Humanitarian workers distributed aid and essential supplies to displaced residents who returned to Uvira, South Kivu.
This followed the withdrawal of the M23 group from parts of the city, as fighting continued despite a US-mediated peace effort.
Footage filmed on Friday March 27, 2026, showed aid workers who briefed returnees before they handed out basic household items and hygiene supplies to families.
Volunteers unloaded aid from the truck while aid workers checked identity documents before registration.
"We went through a very difficult time when the M23 rebels arrived here [...] we were looted, our belongings were stolen, our clothes and other household items were taken," said Sahagano Ngco.
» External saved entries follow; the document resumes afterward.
import Summits.CriticalPhenomena.SAWScalingLimit.Theorems.SAWDevelopingMapHexConjectureRangeIdentificationLattice
import Summits.CriticalPhenomena.SAWScalingLimit.Theorems.SAWDevelopingMapHexConjectureRangeIdentificationAvoid
import Summits.CriticalPhenomena.SAWScalingLimit.Theorems.SAWDevelopingMapHexConjectureRangeIdentificationBoundary
import Summits.CriticalPhenomena.SAWScalingLimit.Theorems.SAWDevelopingMapHexConjectureRangeIdentificationTransfer
import Summits.CriticalPhenomena.SAWScalingLimit.Theorems.SAWDevelopingMapObservableToSLERestrictionIdentifiesTransfer

/-!
# Crux `HexConjecture` (stmt-CriticalPhenomena-0808), line `root-locality-replaces-loewner`,
registered stub `stub_rangeIdentification`: the avoidance cocycle identifies the RANGE of the
critical hexagonal SAW as the range of chordal SLE(8/3)

Landing target:
`Summits/CriticalPhenomena/SAWScalingLimit/Theorems/SAWDevelopingMapHexConjectureRangeIdentification.lean`
(`--supports stmt-CriticalPhenomena-0808`).  The theorem statement at the end is the REGISTERED
stub signature verbatim (`HexAvoidanceCocycle → HexRangeLimit`, skeleton
`Cruxes/HexConjecture/Lines/root-locality-replaces-loewner.lean`).

**Theorem.**  In the flat-boundary class, IF for every hull subdomain `D'` of the Dobrushin
domain `(D; a, b)` and every chordal SLE(8/3) law `μ` of `D` the probabilities of the CLOSED
curve-space events `{range γ_δ ⊆ cl D'}` of the critical hexagonal SAW converge to
`μ {range ⊆ cl D'}` as the mesh `δ → 0⁺` (the avoidance cocycle WITH its value), THEN the range
`K_δ = range γ_δ ∈ NonemptyCompacts ℂ` converges in law (`TendstoLaw`, bounded continuous test
functions on the hyperspace) to the range of a chordal SLE(8/3) curve `Γ` of `D`.

**Proof** (parts 1a–3a in the sibling files `…RangeIdentification{Hyperspace, Lattice, Fill,
Avoid, Boundary, Transfer}`).  Fix a chordal uniformizing map `φ` and THE SLE(8/3) law `μ` of `D`
through `φ` (`exists_sleLaw_through`: carried by the chordal carrier, avoidance probability of
`ψ(A)` equal to `Φ'_A(0)^{5/8}` for `*`-hulls `A`; `μ = law Γ` for an SLE(8/3) curve `Γ`).  By
`Filter.tendsto_of_subseq_tendsto` it suffices to treat sequences of meshes `s n → 0⁺`.  Part 1b
extracts (Prokhorov on the compact piece `{K ⊆ cl D}` of the hyperspace — NO tightness input) a
subsequence along which the range laws converge weakly to a probability measure `ν` inheriting
(H1) `μ{range ⊆ cl D'} ≤ ν{K ⊆ cl D'}`, (H2) `ν{K ∩ S = ∅} ≤ μ{range ⊆ cl D'}` (`cl D ∖ S ⊆ cl D'`)
and (H3) `ν`-a.s. `K ⊆ cl D` connected through `a, b`.  IDENTIFICATION (`eq_map_range_of_inherits`):
`ν` is the image of `μ` under the trace map.  Indeed `ν`-a.e. `K` meets `∂D` only at `a, b`
(part 2c, collars); the avoidance identity (part 2b, [LSW] Lemma 3.2's squeeze through hull
subdomains with the fill lemma of part 2a) gives `ν{K ∩ ψ(T) = ∅} = μ{range ∩ ψ(T) = ∅}` for all
finite unions `T` of anchored test sets, i.e. equal image measures under the avoidance CODE of
the countable family `imageTest φ`; this code is injective on the Borel set `R₀` of chord ranges
(`injOn_missCode_imageTest`), so (Lusin–Souslin, part 3a) `ν`-a.e. `K` has the code of a chord
`c`; then `K ∩ D ⊆ range c` (a point of `D` off `range c` is separated by a test set missing it),
`K ∩ ∂D ⊆ {a, b} ⊆ range c`, and `K ⊇ range c` because a connected subset of a simple arc through
its endpoints is the arc: `K = range c ∈ R₀`, and the transfer theorem gives `ν = μ ∘ range⁻¹`.
Hence every subsequential limit is `law (range Γ)` and `∫ f(K_δ) → ∫ f(range Γ)`.

References: G. F. Lawler, O. Schramm, W. Werner, *Conformal restriction: the chordal case*,
J. Amer. Math. Soc. **16** (2003), Lemma 3.2, Lemma 2.1, Thm. 6.1; P. Billingsley, *Convergence
of probability measures* (1999), Thm. 2.1, 5.1; A. S. Kechris, *Classical Descriptive Set Theory*
(1995), Thm. 15.1; G. Matheron, *Random Sets and Integral Geometry* (1975), §2.2.
-/

noncomputable section

namespace Summit.CriticalPhenomena.SAWScalingLimit.Theorems.HexConjecture.RootLocality

open scoped Topology NNReal ENNReal BoundedContinuousFunction
open Filter Set Metric MeasureTheory TopologicalSpace
open UpperHalfPlane (upperHalfPlaneSet isOpen_upperHalfPlaneSet)
open Literature.Probability.LatticeModels (HexVertex hexGraph hexCenter)
open Literature.Probability.RandomPlanarGeometry
open Literature.Probability.RandomPlanarGeometry.SAW
open Summit.CriticalPhenomena.SAWScalingLimit.Theorems.ObservableToSLE.FloorRatio (exists_sleLaw_through)

namespace Range

/-! ### Identification of a law inheriting (H1)–(H3) with the law of the SLE(8/3) range -/

section Identification

variable {D : DobrushinDomain} {φ : ConformalEquiv upperHalfPlaneSet D.carrier}

/-- The trace map is injective on the chordal carrier (a simple class is determined by its trace
and starting point). [folklore] -/
theorem injOn_rangeNC_chordalCarrier :
    InjOn (fun c : CurveClass ℂ =>
      (⟨⟨c.range, c.isCompact_range⟩, c.range_nonempty⟩ : NonemptyCompacts ℂ)) (chordalCarrier D) := by
  intro c₁ h₁ c₂ h₂ h
  have hr : c₁.range = c₂.range := congrArg (fun K : NonemptyCompacts ℂ => (K : Set ℂ)) h
  exact CurveClass.eq_of_mem_simple_of_range_eq h₁.1.1.1 h₂.1.1.1 hr (h₁.1.1.2.trans h₂.1.1.2.symm)

variable [MeasurableSpace (NonemptyCompacts ℂ)] [BorelSpace (NonemptyCompacts ℂ)] in
/-- **IDENTIFICATION** (module docstring): a probability law `ν` on `NonemptyCompacts ℂ` which
inherits (H1), (H2) against THE chordal SLE(8/3) law `μ` of `(D; a, b)` through `φ` and is carried
by connected compact subsets of `cl D` containing both marked points IS the law of the range under
`μ`. [cite: LawlerSchrammWerner2003Restriction, Lemma 3.2 (p. 10) with Lemma 2.1 and Thm. 6.1, transposed to random compact sets] -/
theorem eq_map_range_of_inherits (hφ : D.IsChordalUniformizing φ)
    {μ : Measure (CurveClass ℂ)} [IsProbabilityMeasure μ] (hμcar : ∀ᵐ c ∂μ, c ∈ chordalCarrier D)
    (hμav : ∀ (A : Set ℂ) (Φ : ConformalEquiv (upperHalfPlaneSet \ A) upperHalfPlaneSet) (d : ℝ),
      IsStarHull A → IsRestrictionMap A Φ → HasRestrictionDeriv A Φ d →
      μ (CurveClass.rangeSubset (φ.boundaryExtension '' A)ᶜ) = ENNReal.ofReal (d ^ ((5 : ℝ) / 8)))
    {ν : Measure (NonemptyCompacts ℂ)} [IsProbabilityMeasure ν]
    (H1 : ∀ D' : DobrushinDomain, D.IsHullSubdomain D' →
      μ (CurveClass.rangeSubset (closure D'.carrier)) ≤ ν {K | (K : Set ℂ) ⊆ closure D'.carrier})
    (H2 : ∀ (D' : DobrushinDomain) (S : Set ℂ), D.IsHullSubdomain D' → IsClosed S →
      closure D.carrier \ S ⊆ closure D'.carrier →
      ν {K | Disjoint (K : Set ℂ) S} ≤ μ (CurveClass.rangeSubset (closure D'.carrier)))
    (H3 : ∀ᵐ (K : NonemptyCompacts ℂ) ∂ν, (K : Set ℂ) ⊆ closure D.carrier ∧
      IsPreconnected (K : Set ℂ) ∧ D.pt 0 ∈ (K : Set ℂ) ∧ D.pt 1 ∈ (K : Set ℂ)) :
    ν = μ.map (fun c : CurveClass ℂ =>
      (⟨⟨c.range, c.isCompact_range⟩, c.range_nonempty⟩ : NonemptyCompacts ℂ)) := by
  classical
  have hC : JordanDomain.exists_continuousOn_extension := JordanDomain.exists_continuousOn_extension_holds
  have hJarc : Literature.Topology.PlaneTopology.JordanArcSeparation :=
    Literature.Topology.PlaneTopology.JordanArcSeparation_holds
  set rNC : CurveClass ℂ → NonemptyCompacts ℂ := fun c =>
    ⟨⟨c.range, c.isCompact_range⟩, c.range_nonempty⟩ with hrNCdef
  have hrNC : Measurable rNC := continuous_rangeNC.measurable
  set ν₀ : Measure (NonemptyCompacts ℂ) := μ.map rNC with hν₀
  haveI : IsProbabilityMeasure ν₀ := Measure.isProbabilityMeasure_map hrNC.aemeasurable
  -- the full carrier property of `ν` (boundary avoidance, part 2c)
  have hμD : ∀ᵐ c ∂μ, c.range ⊆ closure D.carrier :=
    hμcar.mono fun c hc => (carrier_of_mem_chordalCarrier hc).1
  have hνbd := ae_inter_frontier_subset hφ hμD hμav H1
  have hνcar : ∀ᵐ (K : NonemptyCompacts ℂ) ∂ν, (K : Set ℂ) ⊆ closure D.carrier ∧
      IsPreconnected (K : Set ℂ) ∧ D.pt 0 ∈ (K : Set ℂ) ∧ D.pt 1 ∈ (K : Set ℂ) ∧
      (K : Set ℂ) ∩ frontier D.carrier ⊆ {D.pt 0, D.pt 1} := by
    filter_upwards [H3, hνbd] with K h h'
    exact ⟨h.1, h.2.1, h.2.2.1, h.2.2.2, h'⟩
  -- the avoidance code of the image test sets
  set C : ℕ → Set ℂ := imageTest φ with hCdef
  have hCcl : ∀ n, IsClosed (C n) := fun n => isClosed_imageTest hC n
  set code : NonemptyCompacts ℂ → ℕ → Bool := fun K n =>
    @decide (Disjoint (K : Set ℂ) (C n)) (Classical.dec _) with hcodedef
  have hcode_iff : ∀ (K : NonemptyCompacts ℂ) (n : ℕ), code K n = true ↔ Disjoint (K : Set ℂ) (C n) :=
    fun K n => @decide_eq_true_iff _ (Classical.dec _)
  have hcode_rNC : ∀ c : CurveClass ℂ, code (rNC c) = CurveClass.missCode C c := fun c => rfl
  have hcode_meas : Measurable code := by
    refine measurable_pi_iff.2 fun n => measurable_to_countable' fun b => ?_
    have ht : (fun K : NonemptyCompacts ℂ => code K n) ⁻¹' {true} =
        {K : NonemptyCompacts ℂ | Disjoint (K : Set ℂ) (C n)} := by
      ext K
      rw [mem_preimage, mem_singleton_iff, hcode_iff]
      rfl
    have hmt : MeasurableSet {K : NonemptyCompacts ℂ | Disjoint (K : Set ℂ) (C n)} :=
      (Literature.MeasureTheory.RandomSets.isOpen_setOf_disjoint_of_isClosed (hCcl n)).measurableSet
    cases b
    · have hf : (fun K : NonemptyCompacts ℂ => code K n) ⁻¹' {false} =
          {K : NonemptyCompacts ℂ | Disjoint (K : Set ℂ) (C n)}ᶜ := by
        rw [← ht]
        ext K
        simp
      rw [hf]
      exact hmt.compl
    · rw [ht]
      exact hmt
  -- preimages of positive cylinders are avoidance events of finite unions
  have hpreX : ∀ s : Finset ℕ, code ⁻¹' CurveClass.posCylinder s =
      {K : NonemptyCompacts ℂ | Disjoint (K : Set ℂ) (⋃ n ∈ s, C n)} := by
    intro s
    ext K
    simp only [mem_preimage, CurveClass.posCylinder, mem_setOf_eq, hcode_iff, disjoint_iUnion₂_right]
  have hpre0 : ∀ U : Set ℂ, rNC ⁻¹' {K : NonemptyCompacts ℂ | Disjoint (K : Set ℂ) U} =
      CurveClass.rangeSubset Uᶜ := by
    intro U
    ext c
    exact CurveClass.disjoint_range_iff
  -- agreement on cylinders: the avoidance identity (part 2b)
  have hagree : ∀ s : Finset ℕ,
      ν (code ⁻¹' CurveClass.posCylinder s) = ν₀ (code ⁻¹' CurveClass.posCylinder s) := by
    intro s
    obtain ⟨hanch, hcpt, hcl, h0⟩ := biUnion_anchoredSeq s
    have hUcl : IsClosed (⋃ n ∈ s, C n) := s.finite_toSet.isClosed_biUnion fun n _ => hCcl n
    rw [hpreX, hν₀, Measure.map_apply hrNC
      (Literature.MeasureTheory.RandomSets.isOpen_setOf_disjoint_of_isClosed hUcl).measurableSet,
      hpre0, hCdef, biUnion_imageTest]
    rcases hanch with hempty | hanch
    · rw [hempty, image_empty]
      have h1 : {K : NonemptyCompacts ℂ | Disjoint (K : Set ℂ) (∅ : Set ℂ)} = univ :=
        eq_univ_of_forall fun K => disjoint_empty _
      have h2 : (CurveClass.rangeSubset (∅ : Set ℂ)ᶜ : Set (CurveClass ℂ)) = univ := by
        ext c; simp [CurveClass.mem_rangeSubset]
      rw [h1, h2, measure_univ, measure_univ]
    · exact measure_setOf_disjoint_image_eq hφ hμcar hμav hνcar H1 H2 hcpt.isClosed
        hcpt.isBounded hcl h0 hanch.2
  have hmap : ν.map code = ν₀.map code := map_code_eq_of_forall_finset hcode_meas hagree
  -- the Borel set of chord ranges, on which the code is injective
  set R₀ : Set (NonemptyCompacts ℂ) := rNC '' chordalCarrier D with hR₀def
  have hR₀ : MeasurableSet R₀ :=
    measurableSet_chordalCarrier.image_of_measurable_injOn hrNC injOn_rangeNC_chordalCarrier
  have hinj : InjOn code R₀ := by
    rintro _ ⟨c₁, h₁, rfl⟩ _ ⟨c₂, h₂, rfl⟩ h
    rw [hcode_rNC, hcode_rNC] at h
    rw [injOn_missCode_imageTest hJarc hC hφ h₁ h₂ h]
  have hν₀R : ∀ᵐ (K : NonemptyCompacts ℂ) ∂ν₀, K ∈ R₀ :=
    (ae_map_iff hrNC.aemeasurable hR₀).2 (hμcar.mono fun c hc => ⟨c, hc, rfl⟩)
  -- `ν`-a.e. `K` has the code of a chord, hence is the range of that chord
  have hνR : ∀ᵐ (K : NonemptyCompacts ℂ) ∂ν, K ∈ R₀ := by
    have h1 := ae_exists_code_eq hcode_meas hR₀ hinj (μ := ν) (ν := ν₀) hν₀R hmap
    filter_upwards [h1, hνcar] with K hK hKc
    obtain ⟨_, ⟨c, hc, rfl⟩, hcodeq⟩ := hK
    refine ⟨c, hc, ?_⟩
    obtain ⟨-, -, hc0, hc1, -⟩ := carrier_of_mem_chordalCarrier hc
    have hKsub : (K : Set ℂ) ⊆ c.range := by
      intro x hx
      by_contra hxr
      by_cases hxD : x ∈ D.carrier
      · obtain ⟨n, hxn, hdisj⟩ := exists_index_separating_of_mem_carrier hJarc hC hφ hc hxD hxr
        have h3 : code K n = true := by rw [← hcodeq]; exact (hcode_iff _ n).2 hdisj
        exact Set.disjoint_left.1 ((hcode_iff K n).1 h3) hx hxn
      · have hxfr : x ∈ frontier D.carrier := ⟨hKc.1 hx, by rwa [D.isOpen.interior_eq]⟩
        rcases hKc.2.2.2.2 ⟨hx, hxfr⟩ with hxa | hxb
        · exact hxr (hxa ▸ hc0)
        · exact hxr ((mem_singleton_iff.1 hxb) ▸ hc1)
    have hsrc : c.source = D.pt 0 := hc.1.1.2
    have htgt : c.target = D.pt 1 := hc.1.2
    have heq : (K : Set ℂ) = c.range :=
      CurveClass.eq_range_of_isPreconnected_subset hc.1.1.1 hKc.2.1 hKsub (hsrc ▸ hKc.2.2.1)
        (htgt ▸ hKc.2.2.2.1)
    exact (NonemptyCompacts.ext heq).symm
  exact ext_of_map_code_eq hcode_meas hR₀ hinj hνR hν₀R hmap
"These items will help us a lot. We will wear this loincloth because we didn't have enough, and these two jerrycans will help us store drinking water and water for household chores," she added.
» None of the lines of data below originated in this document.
import Literature.NumberTheory.Transcendental.PhilipponCriterionProjDist
import Literature.NumberTheory.Transcendental.AnalytificationProperProofs
import Literature.RingTheory.KrullDimension.BaseChangeDimension
import Literature.Barriers.Schanuel.NesterenkoModularScopeMeasureClaim
import Mathlib.RingTheory.Ideal.GoingDown
import Mathlib.RingTheory.Flat.Stability
import Mathlib.RingTheory.TensorProduct.MvPolynomial
import Mathlib.RingTheory.KrullDimension.Polynomial
import Mathlib.FieldTheory.IntermediateField.Adjoin.Basic
import HarnessLib

/-!
# Positive-dimensional projective varieties over `ℚ` have no isolated complex points — proofs only

`Literature/NumberTheory/Transcendental/ProjectiveNoIsolatedPoints.lean` — proofs only (no new
definitions, nothing asserted). The topological input of Philippon's criterion for algebraic
independence (Publ. Math. IHÉS 64 (1986), Thm 2.11 = the named fact `Philippon1986_mainCriterion`;
used silently in §3, proof of Lemme 2.14, p. 43): *a projective variety of dimension `≥ 1` meeting an
open ball has infinitely many points in it*, i.e. Mumford, *Algebraic Geometry I*, Thm (2.33) (the
classical closure of a non-empty Zariski-open subset of a variety is the variety) applied to the
complement of a point.

Here it is PROVED, for the zero sets `V(𝔭) ⊂ ℙ^m(ℂ)` (`Nesterenko.projZeros`) of homogeneous prime
ideals `𝔭 ⊂ ℚ[x₀, …, x_m]` of projective dimension `r − 1 ≥ 1` (`Nesterenko.IsUnmixedOfRank 𝔭 r`,
`2 ≤ r`), in the affine chart `x₀ ≠ 0` with the max norm
(`infinite_projZeros_near`): every polydisc about a point `(1 : c)` of `V(𝔭)` contains infinitely
many points `(1 : z)` of `V(𝔭)`. The analytic heart is the tree's density theorem in coordinates
`Literature.NumberTheory.Transcendental.AlgHomClosure.mem_closure_setOf_le_ker_aeval`
(`AnalytificationProperProofs.lean`; SGA 1 XII Prop. 2.2 / Serre GAGA §2 n°7: for a prime `P` of
`k[x]`, `k ⊆ ℂ` any field, `f ∉ P` and a complex zero `w₀` of `P`, the complex zeros `w` of `P` with
`f(w) ≠ 0` accumulate at `w₀`), which we apply over the field of definition `k = ℚ(c)` of the point,
where `w₀ = (1, c)` is rational: if `P` is a minimal prime of `𝔭·k[x]` below the maximal ideal of
`w₀`, then `dim k[x] ⧸ P = dim ℚ[x] ⧸ 𝔭 = r ≥ 2` (the components of a base change have the
dimension of the variety, `Literature.RingTheory.KrullDimension.ringKrullDim_quotient_eq_of_isPushout_of_mem_minimalPrimes`,
Zariski–Samuel II Ch. VII §11 Thm 36 Cor. 1, after identifying `P ∩ ℚ[x] = 𝔭` by going down for the
flat extension `ℚ[x] → k[x]`), so `P` does not contain the ideal of the line `ℂ·w₀` (whose
quotient `≅ k[t]` has dimension `1`); a polynomial `f` of that ideal outside `P` vanishes on the
line, hence the zeros `w` of `P` with `f(w) ≠ 0` accumulating at `w₀` normalise (`V(𝔭)` is a cone)
to points `(1 : z) ∈ V(𝔭)` with `z ≠ c`, `z → c` — infinitely many in every polydisc.

## References

* [Mumford1981] D. Mumford, *Algebraic Geometry I: Complex Projective Varieties*, Thm (2.33), p. 37.
* [ZariskiSamuel1960] O. Zariski, P. Samuel, *Commutative Algebra* II, Ch. VII §11, Thm 36, Cor. 1.
* [Philippon1986Criteres] P. Philippon, Publ. Math. IHÉS 64 (1986), §3, p. 43 (the use).
-/

noncomputable section

open MvPolynomial
open Literature.NumberTheory.Transcendental.Nesterenko

namespace Literature.NumberTheory.Transcendental

namespace PhilipponMain

universe u

/-! ### Rank of a prime ideal -/

/-- For a PRIME ideal, `IsUnmixedOfRank 𝔭 r` says `dim ℚ[x̲] ⧸ 𝔭 = r` (`𝔭` is its own, only,
associated prime). [folklore] -/
theorem ringKrullDim_quotient_eq_of_isUnmixedOfRank {m r : ℕ} {𝔭 : Ideal (Rx m)} (h𝔭 : 𝔭.IsPrime)
    (hunm : IsUnmixedOfRank 𝔭 r) : ringKrullDim (Rx m ⧸ 𝔭) = r := by
  classical
  apply hunm.2
  rw [← (Literature.Barriers.Schanuel.isMinimalPrimaryDecomposition_singleton
    h𝔭).image_radical_eq_associated_primes]
  refine ⟨𝔭, Finset.mem_singleton_self _, ?_⟩
  simp only
  rw [Submodule.colon_univ, h𝔭.radical]

/-! ### Base change of a prime of `ℚ[x̲]` to a field of definition of a point -/

section BaseChange

variable {K : Type} [Field K] [Algebra ℚ K] {m : ℕ}

/-- `K[x̲]` is flat over `ℚ[x̲]` (it is `ℚ[x̲] ⊗_ℚ K`). [folklore] -/
theorem flat_mvPolynomial_baseChange :
    letI : Algebra (Rx m) (MvPolynomial (Fin (m + 1)) K) := MvPolynomial.algebraMvPolynomial
    Module.Flat (Rx m) (MvPolynomial (Fin (m + 1)) K) := by
  letI : Algebra (Rx m) (MvPolynomial (Fin (m + 1)) K) := MvPolynomial.algebraMvPolynomial
  exact Module.Flat.of_linearEquiv
    (Algebra.IsPushout.equiv ℚ (Rx m) K (MvPolynomial (Fin (m + 1)) K)).symm.toLinearEquiv

/-- **Minimal primes of a base change contract to the prime and keep its dimension.** For a prime
`𝔭 ⊂ ℚ[x̲]` with `dim ℚ[x̲] ⧸ 𝔭 = r` and a minimal prime `P` of `𝔭·K[x̲]`:
`dim K[x̲] ⧸ P = r` (going down for the flat extension gives `P ∩ ℚ[x̲] = 𝔭`, then
`ringKrullDim_quotient_eq_of_isPushout_of_mem_minimalPrimes`).
[cite: ZariskiSamuel1960, Ch. VII §11 Thm 36 and Cor. 1] -/
theorem ringKrullDim_quotient_eq_of_mem_minimalPrimes_map {𝔭 : Ideal (Rx m)} (h𝔭 : 𝔭.IsPrime)
    {r : ℕ} (hdim : ringKrullDim (Rx m ⧸ 𝔭) = r) {P : Ideal (MvPolynomial (Fin (m + 1)) K)}
    (hP : P ∈ (𝔭.map (MvPolynomial.map (algebraMap ℚ K))).minimalPrimes) :
    ringKrullDim (MvPolynomial (Fin (m + 1)) K ⧸ P) = r := by
  letI : Algebra (Rx m) (MvPolynomial (Fin (m + 1)) K) := MvPolynomial.algebraMvPolynomial
  haveI : Module.Flat (Rx m) (MvPolynomial (Fin (m + 1)) K) := flat_mvPolynomial_baseChange
  set R' := MvPolynomial (Fin (m + 1)) K
  have halg : algebraMap (Rx m) R' = MvPolynomial.map (algebraMap ℚ K) := MvPolynomial.algebraMap_def
  haveI hPprime : P.IsPrime := hP.1.1
  have hI'P : 𝔭.map (algebraMap (Rx m) R') ≤ P := by rw [halg]; exact hP.1.2
  have h1 : 𝔭 ≤ P.under (Rx m) := fun g hg => hI'P (Ideal.mem_map_of_mem _ hg)
  -- going down: `P ∩ ℚ[x̲] = 𝔭`
  haveI := h𝔭
  haveI : P.LiesOver (P.under (Rx m)) := ⟨rfl⟩
  have hunder : P.under (Rx m) = 𝔭 := by
    obtain ⟨P₀, hP₀P, hP₀prime, hP₀over⟩ :=
      Ideal.exists_ideal_le_liesOver_of_le (p := 𝔭) (q := P.under (Rx m)) P h1
    have hI'P₀ : 𝔭.map (MvPolynomial.map (algebraMap ℚ K)) ≤ P₀ := by
      rw [← halg, Ideal.map_le_iff_le_comap, hP₀over.over]
    have hPP₀ : P ≤ P₀ := hP.2 ⟨hP₀prime, hI'P₀⟩ hP₀P
    have hEq : P = P₀ := le_antisymm hPP₀ hP₀P
    rw [hEq]
    exact hP₀over.over.symm
  have hmin : P ∈ ((P.under (Rx m)).map (algebraMap (Rx m) R')).minimalPrimes := by
    rw [hunder, halg]; exact hP
  rw [Literature.RingTheory.KrullDimension.ringKrullDim_quotient_eq_of_isPushout_of_mem_minimalPrimes
      (k := ℚ) (L := K) (R := Rx m) (R' := R') P hmin, hunder, hdim]

end BaseChange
Another returnee said cholera cases in the area were making an already dire situation even worse.
"The urgent situation here is that we have cholera, and there are no toilets. If other organisations can afford to build us toilets, well, the food emergency is still here," he said.
By mid-March 2026, South Kivu had recorded more than 1,800 active cholera cases, with Uvira among the three worst-affected areas. UNICEF said only 15 per cent of people in the region had access to basic sanitation.
This underscored the scale of the public health challenge.
"Today they gave us food, they gave us seeds, yes, but there's no harvest to be expected today. We ask that they continue to help us, encourage people in agriculture, and help them achieve complete security," he continued.
Victoire Nakabuya, coordinator of the Union of Women for Peace, said the project aims to provide essential items to 1,330 people in coordination with local partners and other organisations.
"Our target group is women and girls of reproductive age. We provided NFI-WASH kits and dignity kits for women and girls. That's our target group," she said.
At the end of February, the humanitarian organisation Geneva Call and the AFC-M23 movement signed an agreement which established a humanitarian dialogue and roadmap for the protection of the civilian population in North and South Kivu of the eastern Democratic Republic of Congo.
M23 fighters briefly captured Uvira, a key transit hub on Lake Tanganyika near the Burundian border, in December before withdrawing under US pressure. Congolese forces re-entered the city last month, but clashes between government troops and M23 have continued across North and South Kivu, with both sides accused of violating the truce.